Being able to offer eye-catching and exclusive television content has become a priority in Telefónica's push to lure in customers. In one showing of this thirst for content, the company earlier this month acquired the world-wide rights to broadcast soccer games played by Barcelona FC. In exchange for a payment of EUR140 million and a sponsorship deal for another EUR40 million, Telefónica will control the signal for games played by one of the world's most popular soccer clubs for the coming two years.

In Spain, Telefónica said the number of subscribers to its pay-TV product had almost tripled, to 1.9 million. The TV offering could be significantly strengthened in the coming months when Telefónica closes the acquisition of Digital+, the country's leading pay-TV platform. Mr.

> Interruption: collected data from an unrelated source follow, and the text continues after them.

import Summits.MatrixMultiplication.OmegaCensus.DominoZ13StructSevenData
import Summits.MatrixMultiplication.OmegaCensus.DominoZpZpStructSevenCheck
import HarnessLib

/-!
# The pair checks of family `B` for the structural part-`7` route, `p = 13` (part 11 of 28: group 3, blocks 15–21)

ω-census `pub-omega`, family (b3), seat pub-omega-group gen 24.  Framing: lottery ticket; floor = certified bounds/negative
ranges.  VALUE: per-prime kernel data of the STRUCTURAL part-`7` route (`DominoZpZpStructSeven*.lean`) for `p = 13` —
target: the OPEN census cell `(1,7,8)@169` (`A = ℤ₁₃²`) and every larger order with a quotient `ℤ₁₃²`; NOT progress on ω.

BATCHED kernel decides `checkH7bxs 13 etZ13s7 ((rZ13s7.drop 4c).take 4) xsbZ13s7_g3` (`DominoZpZpStructSevenCheck.lean`): the
`y`-arrangements of the 4 representatives of block `c` are generated once in the kernel and tested against every `x`-arrangement
of the group (≈ 7.4 ms per configuration measured on the farm; 26560 configurations in this file; one decide ≲ 35 s keeps the
kernel under its memory ceiling).  Per-arrangement / per-representative theorems: `DominoZ13StructSevenPairsBX*.lean`.
Exact pre-check (`code/gen_struct7c.py`, same programs in Python): all 531500 configurations of family `B`
have ≥ 8 good pairs of the 21.  Independent of the other parts.
-/

namespace Summit.MatrixMultiplication.OmegaCensus

open ZpZpDomino

namespace ZpZpDomino

set_option maxHeartbeats 4000000 in
/-- Batched pair check, family `B`, group 3, `y`-source block 15 (8 × 480 configurations). [folklore] -/
theorem checkH7bxs_13_g3_c15 : checkH7bxs 13 etZ13s7 ((rZ13s7.drop 56).take 4) xsbZ13s7_g3 = true := by
  decide +kernel

set_option maxHeartbeats 4000000 in
/-- Batched pair check, family `B`, group 3, `y`-source block 16 (8 × 480 configurations). [folklore] -/
theorem checkH7bxs_13_g3_c16 : checkH7bxs 13 etZ13s7 ((rZ13s7.drop 60).take 4) xsbZ13s7_g3 = true := by
  decide +kernel

set_option maxHeartbeats 4000000 in
/-- Batched pair check, family `B`, group 3, `y`-source block 17 (8 × 440 configurations). [folklore] -/
theorem checkH7bxs_13_g3_c17 : checkH7bxs 13 etZ13s7 ((rZ13s7.drop 64).take 4) xsbZ13s7_g3 = true := by
  decide +kernel

set_option maxHeartbeats 4000000 in
/-- Batched pair check, family `B`, group 3, `y`-source block 18 (8 × 480 configurations). [folklore] -/
theorem checkH7bxs_13_g3_c18 : checkH7bxs 13 etZ13s7 ((rZ13s7.drop 68).take 4) xsbZ13s7_g3 = true := by
  decide +kernel

set_option maxHeartbeats 4000000 in
/-- Batched pair check, family `B`, group 3, `y`-source block 19 (8 × 480 configurations). [folklore] -/
theorem checkH7bxs_13_g3_c19 : checkH7bxs 13 etZ13s7 ((rZ13s7.drop 72).take 4) xsbZ13s7_g3 = true := by
  decide +kernel

set_option maxHeartbeats 4000000 in
/-- Batched pair check, family `B`, group 3, `y`-source block 20 (8 × 480 configurations). [folklore] -/
theorem checkH7bxs_13_g3_c20 : checkH7bxs 13 etZ13s7 ((rZ13s7.drop 76).take 4) xsbZ13s7_g3 = true := by
  decide +kernel

set_option maxHeartbeats 4000000 in
/-- Batched pair check, family `B`, group 3, `y`-source block 21 (8 × 480 configurations). [folklore] -/
theorem checkH7bxs_13_g3_c21 : checkH7bxs 13 etZ13s7 ((rZ13s7.drop 80).take 4) xsbZ13s7_g3 = true := by
  decide +kernel

end ZpZpDomino

end Summit.MatrixMultiplication.OmegaCensus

Alierta, the chairman, said Wednesday that this deal may get antitrust approval within two months.

A bigger battle for pay-TV customers is brewing in Latin America, a region with low penetration of such services. There, Time Warner Cable has been a big player for years, and AT&T last year gained access to 18 million Latin American customers when it bought DirecTV. América Móvil SAB de CV, owned by Mexican billionaire Carlos Slim, has also said it wants to expand its reach.

"Our goal is to become the biggest provider of pay-television in Spanish, " Mr. Alierta said during a news conference. "It's a historic opportunity, and we're not going to let it go to waste," he said.

Like rivals, Telefónica is seeing a jump in mobile data traffic, up 64% on the year, as more customers switched to smartphones. The company is looking for ways to cash in on higher data consumption. A third of subscribers use more data than they have subscribed to, leaving room for Telefónica to upgrade users to bigger and more expensive data packages in coming years.

In Spain, where Telefónica lost millions of customers during crisis years to cheaper rivals, the company is drawing new customers and retaining existing ones by bundling together high-speed Internet, television, fixed-line phone services and mobile coverage in a single product. After more than five years of falling sales, a modest economic rebound in Spain is helping sales stabilize, and Mr. Alierta said he expects revenues to start growing again in 2015.

In Brazil, Telefónica expects to close the multibillion-dollar acquisition of GVT in the first half of the year, executives said during a conference call Wednesday. The deal will boost Telefónica's position as the leading operator in the country. Revenue and margins from Latin America's largest economy fell in the quarter, while the number of customers rose.

In Germany, the restructuring costs associated with the takeover of E-Plus led Telefónica to a quarterly loss, which it expects to compensate for by considerable cost savings in coming years. Telefónica said it had 47.7 million users in the country. Fourth-quarter revenue at its German unit jumped 62% thanks to the addition of E-Plus.